Efficient Usage of Data at Scale
As you scale up in terms of database workload, you need to be able to avoid bad queries or patterns from your applications.
- Moving expensive queries out of the user request path. Even if your database server uses powerful hardware, its performance can be negatively affected by a handful of expensive queries. Even a single bad query can cause serious performance issues for your database. Make sure to use monitoring tools to track down the queries that are taking up the most resources.
- Using caching to offload database traffic. Cache data away from the database using something like memcached. This is usually done at the application layer and is highly effective.
- Counters and in-memory stores. Use memory counters to monitor performance hits: pages/sec, faults/sec, available bytes, total server, target server memory, etc. Percona’s new in-memory storage engine for MongoDB also can help.
- Connection Pooling. A connection pool made up of cached database connections, remembered so that the connections can be reused for future requests to the database. Connection pools can improve the performance of executing commands on a database.
Scaling Out (Horizontal) Tricks
Scaling horizontally means adding more nodes to a system, such as adding a new server to a database environment to a distributed software application. For example, scaling out from one Web server to three.
- Pre-sharding data for flexibility: Pre-sharding the database across the server instances allows you to have the entire environment resources available at the start of the event, rather than having to rebalance during peak event traffic.
- Using “kill switches” to control traffic: The idea of a kill switch is a single point where you can stop the flow of data to a particular node. Strategically set up kill switches allow you to stop a destructive workload that begins to impact the entire environment.
- Limiting graph structures: By limiting the size or complexity of graph structures in the database, you will simplify data lookups and data size.
Scaling With Hardware (Vertical Scaling)
Another option to handle the increased traffic load is adding more hardware to your environment: more servers, more CPUs, more memory, etc. This, of course, can be expensive. One option here is to pre-configure your testing environment to become part of the production environment if necessary. Another is to pre-configure more Database-as-a-Service (DaaS) instances for the event (if you are a using cloud-based services).
Whichever method, be sure you verify and test your extra servers and environment before your drop-dead date.
Testing Performance and Capacity
As always, in any situation where your environment is going to be stressed beyond usual limits, testing under real-world conditions is a key factor. This includes not only testing for raw traffic levels, but also the actual workloads that your database will experience, with the same volume and variety of requests.
Knowing Your Application and Questions to Ask at Development Time
Finally, it’s important that you understand what applications will be used and querying the database. This sort of common sense idea is often overlooked, especially when teams (such as the development team and the database/operations team) get siloed and don’t communicate.
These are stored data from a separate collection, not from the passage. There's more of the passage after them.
/-!
# THE WEDDERBURN FACTORS OF MILNE'S `(C(A), †)` ARE THE `(C(S_i), †_i)` OVER THE CANONICAL BLOCKS: for an `E_φ`-stable `S ≠ 0`,
# `C(S)` is SIMPLE iff `S` is a minimal stable sub-Hodge structure; `(C(H), †) ≃ₐ ∏_i (C(S_i), †_i)` with every factor simple;
# `C(H)` is simple iff there is exactly one canonical block; `†` is of the first kind on `Z(C(H))` iff it is on `Z(E_φ)`, iff
# the centre is totally real (Milne 1999 §1 Prop. 1.1, p. 644 L22–L24, §2 pp. 645–646)

[topic AlgebraicGeometry/Motives]

Layer `Literature/AlgebraicGeometry/Motives`, lane `lit-hodgefound` (Track 2 foundations library; prover seat
`lit-hodgefound-p02`, generation 54, self-proposed row g54-#3). THEOREMS ONLY: no definition, no named fact (net debt `0`),
no instance, no notation.  Third file of the theme «`(C(A), †)` is a semisimple `k`-algebra with involution» (g54-#1
`Motives/HodgeStructureCentralizerSemisimple`: semisimple, simple iff `E_φ` simple, centre `Z(E_φ)`; g54-#2: on `K`-points).  Milne
computes `C(A)` and `S(A)` «in the case that `A` is simple» after Prop. 1.1/1.5; intrinsically the reduction is to the CANONICAL
BLOCKS — the minimal non-zero `E_φ`-stable sub-Hodge structures `S_i` (= isotypic components, the tree's g51/g52 files
`Motives/HodgeStructureStableSubHodgeStructures*`), along which `(C(H), †) ≃ₐ ∏_i (C(S_i), †_i)` (the tree's g52-#3
`Polarization.exists_algEquiv_pi_centralizer_minimal_stable_adjoint`, `Motives/HodgeStructureCentralizerInternalBlocks`).  This file
identifies those blocks as the WEDDERBURN FACTORS of the semisimple algebra `C(H)`: for an `E_φ`-stable `S ≠ 0`, `C(S)` is simple
iff `S` is minimal (g54-#1's «`C` simple iff `E_φ` simple» for `S` + the tree's «`E_φ(S)` simple iff `S` minimal»,
`Polarization.isSimpleRing_endAlg_iff_forall_stable_le`), so every factor `C(S_i)` is simple with a field as centre, `C(H)` is
simple iff there is exactly ONE canonical block, and `dim E_φ(S_i) · dim C(S_i) = (dim S_i)²` block by block.  Finally the
involution on the centre: `†` fixes `Z(C(H))` pointwise iff it fixes `Z(E_φ)` pointwise (same subalgebra of `End_ℚ(V)`, g54-#1), hence
— when the centre is a field `K` — iff `K` is totally real (the tree's `Polarization.forall_adjointEndAlg_center_eq_self_iff_isTotallyReal`,
`Motives/HodgeStructureRosatiCentreFactors`): «first kind» on `C(A)` for types I–III, «second kind» for type IV.

## The sources, verbatim

* J. S. Milne, *Lefschetz classes on abelian varieties*, Duke Math. J. 96 (1999) 639–675 [Milne1999LefschetzClasses] (held
  `paper:doi-10-1215-s0012-7094-99-09620-5`, folios 5–8): p. 643 L13–L15 "`C(A) ⊂ C(A₁) × ⋯ × C(A_s)`, with equality holding if and
  only if `Hom(A_i, A_j) = 0`"; **Prop. 1.1** "`C(A₁) × ⋯ × C(A_s) → C(A)` of `k`-algebras with involution"; p. 644 L22–L24 "It
  is a reductive group (not necessarily connected) over `k` whose nonabelian simple quotients are classical groups (cf. Weil
  1960)."; §2 p. 645 L30–L33 "After Propositions 1.1 and 1.5 it suffices to do this in the case that `A` is simple"; p. 646
  "`E = End⁰(A)` (a division algebra), `K` = the centre of `E` (a field), `F` = the subfield of `K` on which the Rosati
  involutions act trivially […] `K` equals `F` except when `A` is of type IV".
* H. Lange, *Abelian Varieties over the Complex Numbers* (2023) [Lange2023AbelianVarietiesComplex], §2.4.4 Cor. 2.4.26 (p. 124)
  (`End_ℚ(X) ≃ ⊕_ν M_{n_ν}(F_ν)` along the isotypic decomposition) and §2.6.2 (p. 141), Lemma 2.6.4 («of the first kind if the
  anti-involution is trivial on the centre»).
* T. Y. Lam, *A First Course in Noncommutative Rings* (2001) [Lam2001FirstCourse], §22 (22.1)–(22.2) (p. 326): the block
  decomposition of a ring by centrally primitive idempotents; J. Voight, *Quaternion Algebras* [Voight2021], §7.7 Prop. 7.7.8.

## Dictionary and what is proved (namespace `Literature.AlgebraicGeometry.Motives.HodgeStructure`)

`C(S) = Subalgebra.centralizer ℚ (S.toHodgeStructure.endAlg : Set (Module.End ℚ S))` for a sub-Hodge structure `S`; «`E_φ`-stable»
`= ∀ a ∈ E_φ, a S ⊆ S`; «canonical block» = minimal non-zero `E_φ`-stable (the subtype used throughout the g51/g52 files).

* §1 **`Polarization.isSimpleRing_centralizer_endAlg_iff_forall_stable_le`** (stable `S ≠ 0`: `C(S)` simple iff `S` minimal),
  **`isSimpleRing_centralizer_endAlg_of_minimal_stable`**, `isField_center_centralizer_endAlg_of_minimal_stable`,
  `finrank_endAlg_mul_finrank_centralizer_endAlg_of_minimal_stable` (`dim E_φ(S) · dim C(S) = (dim S)²`).
* §2 **`Polarization.exists_algEquiv_pi_centralizer_minimal_stable_adjoint_isSimpleRing`** — THE WEDDERBURN DECOMPOSITION OF
  `(C(H), †)`: `e : C(H) ≃ₐ[ℚ] ∏_i C(S_i)` by restriction (`(e c)_i v = c v`), `e (c†) = (e c)^{†}` factorwise, every `C(S_i)` simple.
* §3 **`isSimpleRing_centralizer_endAlg_iff_natCard_minimal_stable_eq_one`** (`C(H)` simple iff exactly one canonical block).
* §4 the involution on the centre: **`Polarization.forall_adjoint_center_centralizer_endAlg_eq_self_iff`** (`†` fixes `Z(C(H))`
  pointwise iff it fixes `Z(E_φ)` pointwise), `Polarization.forall_adjoint_center_centralizer_endAlg_eq_self_iff_isTotallyReal`
  (centre a field `K`: iff `K` is totally real — first kind), `Polarization.exists_adjoint_center_centralizer_endAlg_ne_of_isCMField`
  (CM centre: second kind).
-/

noncomputable section

namespace Literature.AlgebraicGeometry.Motives

namespace HodgeStructure

universe u

variable {V : Type u} [AddCommGroup V] [Module ℚ V] [Module.Finite ℚ V] {n : ℤ} {H : HodgeStructure V n}

/-! ## §1 `C(S)` is simple iff `S` is a canonical block -/

/-- **FOR AN `E_φ`-STABLE `S ≠ 0`: `C(S)` IS SIMPLE IFF `S` IS MINIMAL AMONG THE NON-ZERO `E_φ`-STABLE SUB-HODGE STRUCTURES** —
`C(S)` is simple iff `E_φ(S)` is (g54-#1, for the polarizable `S`), iff `S` is minimal (the tree's
`Polarization.isSimpleRing_endAlg_iff_forall_stable_le`): the simple factors of `C(A)` sit over the isotypic pieces
`A_i^{r_i}`, «it suffices to do this in the case that `A` is simple». [cite: Milne1999LefschetzClasses, §1 Prop. 1.1 and §2 p. 645 L30–L33]
[cite: Lange2023AbelianVarietiesComplex, §2.4.4 Cor. 2.4.26 (p. 124)] [cite: Lam2001FirstCourse, §22 (22.1)–(22.2) (p. 326)] -/
theorem Polarization.isSimpleRing_centralizer_endAlg_iff_forall_stable_le (ψ : Polarization H) {S : SubHodgeStructure H}
    (hS : ∀ a ∈ H.endAlg, ∀ v ∈ S.toSubmodule, a v ∈ S.toSubmodule) (hS0 : S.toSubmodule ≠ ⊥) :
    IsSimpleRing (Subalgebra.centralizer ℚ
        (S.toHodgeStructure.endAlg : Set (Module.End ℚ S.toSubmodule))) ↔
      ∀ S' : SubHodgeStructure H, (∀ a ∈ H.endAlg, ∀ v ∈ S'.toSubmodule, a v ∈ S'.toSubmodule) →
        S'.toSubmodule ≤ S.toSubmodule → S'.toSubmodule = ⊥ ∨ S'.toSubmodule = S.toSubmodule :=
  (isSimpleRing_centralizer_endAlg_iff S.toHodgeStructure ⟨ψ.restrict S⟩).trans
    (ψ.isSimpleRing_endAlg_iff_forall_stable_le hS hS0)

/-- **`C(S)` IS SIMPLE FOR EVERY CANONICAL BLOCK `S`** (minimal non-zero `E_φ`-stable sub-Hodge structure of a polarizable `H`):
the Wedderburn factors of `C(H)`. [cite: Milne1999LefschetzClasses, §1 Prop. 1.1 and §2 p. 645 L30–L33]
[cite: Lange2023AbelianVarietiesComplex, §2.4.4 Cor. 2.4.26 (p. 124)] -/
theorem isSimpleRing_centralizer_endAlg_of_minimal_stable (hH : H.IsPolarizable) {S : SubHodgeStructure H}
    (hS : (∀ a ∈ H.endAlg, ∀ v ∈ S.toSubmodule, a v ∈ S.toSubmodule) ∧ S.toSubmodule ≠ ⊥ ∧
      ∀ S' : SubHodgeStructure H, (∀ a ∈ H.endAlg, ∀ v ∈ S'.toSubmodule, a v ∈ S'.toSubmodule) →
        S'.toSubmodule ≤ S.toSubmodule → S'.toSubmodule = ⊥ ∨ S'.toSubmodule = S.toSubmodule) :
    IsSimpleRing (Subalgebra.centralizer ℚ (S.toHodgeStructure.endAlg : Set (Module.End ℚ S.toSubmodule))) := by
  obtain ⟨ψ⟩ := hH
  exact (ψ.isSimpleRing_centralizer_endAlg_iff_forall_stable_le hS.1 hS.2.1).2 hS.2.2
Get to know who is developing the applications that are using the database, and how they are doing it. As an example, a while back I had the opportunity to speak with a team of developers, mostly to just understand what they were doing. In the process of whiteboarding the app with them, we discovered a simple query issue that – now that we were aware of it – took little effort to fix. These sorts of interactions, early in the process, can save a great deal of headache down the line.